» **DESCRIPTION OF THE TASK**: Sort through the entries below and pull out lines containing the word "have".

Collected data entries
************
import Mathlib

/-!
# T5StabiliserSorting — the Hodge type of every eigenline `ℓ_θ` (N1 §ID-2(a))

Prose step (route/T5-ID-p2.md v7.1, ID-2(a)): the `τ₁`-eigenspace of `H¹(A_{μ} ⊗_{τ₁} ℂ, ℂ)` for
the `F`-action is `⊕_{θ : θ|_{F₁} = id} ℓ_θ`, and each eigenline `ℓ_θ` lies in `H^{1,0}` iff
`g_θ^{-1} ∘ τ₁ ∈ Φ_μ` (B3(e′)), where `g_θ ∈ Aut(ℂ)` extends `θ`; for `θ|_{F₁} = id_{F₁}` one has
`g_θ ∈ Aut(ℂ/F₁) = Aut(ℂ/M_μ)`, which STABILISES the CM type `Φ_μ` (B2 (B2-vi):
`Aut(ℂ/M_Φ) = {h : h ∘ Φ = Φ}`), so the condition reads `τ₁ ∈ Φ_μ` for EVERY such `θ`:
all the eigenlines of the `τ₁`-eigenspace have the same Hodge type.

The group-action triviality behind it: if `h` stabilises a subset `Φ` of a `G`-set `X`
(`h • Φ = Φ`), then `h⁻¹ • x ∈ Φ ↔ x ∈ Φ` for every `x` (here `G = Aut(ℂ)` acting on
`X = Hom(E, ℂ)` by composition, `Φ = Φ_μ`, `x = τ₁`, `h = g_θ`).
-/

namespace Summit.Ventures.HodgeRepro2.T5StabiliserSorting

open scoped Pointwise

variable {G X : Type*} [Group G] [MulAction G X]

/-- If `h • Φ = Φ` then `h⁻¹ • x ∈ Φ ↔ x ∈ Φ`: the membership test of B3(e′) is independent of
`θ` once `g_θ` stabilises `Φ_μ`. -/
theorem inv_smul_mem_iff_of_mem_stabilizer {Φ : Set X} {h : G}
    (hh : h ∈ MulAction.stabilizer G Φ) (x : X) : h⁻¹ • x ∈ Φ ↔ x ∈ Φ := by
  rw [← Set.mem_smul_set_iff_inv_smul_mem, MulAction.mem_stabilizer_iff.mp hh]

/-- The same with `h` in place of `h⁻¹`. -/
theorem smul_mem_iff_of_mem_stabilizer {Φ : Set X} {h : G}
    (hh : h ∈ MulAction.stabilizer G Φ) (x : X) : h • x ∈ Φ ↔ x ∈ Φ := by
  have := inv_smul_mem_iff_of_mem_stabilizer (inv_mem hh) x
  rwa [inv_inv] at this

/-- ID-2(a) in one statement: for a family `g : ι → G` of elements stabilising `Φ` (the `g_θ`,
`θ|_{F₁} = id`), the predicates `g i ⁻¹ • x ∈ Φ` («`ℓ_θ ⊂ H^{1,0}`») are all equivalent to
`x ∈ Φ` («`τ₁ ∈ Φ_μ`»): either all the eigenlines are of type `(1,0)` or all are of type `(0,1)`. -/
theorem forall_inv_smul_mem_iff {ι : Type*} {Φ : Set X} (g : ι → G)
    (hg : ∀ i, g i ∈ MulAction.stabilizer G Φ) (x : X) :
    (∀ i, (g i)⁻¹ • x ∈ Φ) ↔ (Nonempty ι → x ∈ Φ) := by
  constructor
  · intro h ⟨i⟩
    exact (inv_smul_mem_iff_of_mem_stabilizer (hg i) x).mp (h i)
  · intro h i
    exact (inv_smul_mem_iff_of_mem_stabilizer (hg i) x).mpr (h ⟨i⟩)

/-- The stabiliser of `Φ` is the stabiliser of its complement (`Aut(ℂ/M_Φ)` also stabilises the
conjugate CM type `Φ̄`). -/
theorem mem_stabilizer_compl_iff {Φ : Set X} {h : G} :
    h ∈ MulAction.stabilizer G Φᶜ ↔ h ∈ MulAction.stabilizer G Φ := by
  simp only [MulAction.mem_stabilizer_iff, Set.smul_set_compl, compl_inj_iff]

end Summit.Ventures.HodgeRepro2.T5StabiliserSorting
************
» **TASK RESPONSE**:
all the eigenlines of the `τ₁`-eigenspace have the same Hodge type.
  have := inv_smul_mem_iff_of_mem_stabilizer (inv_mem hh) x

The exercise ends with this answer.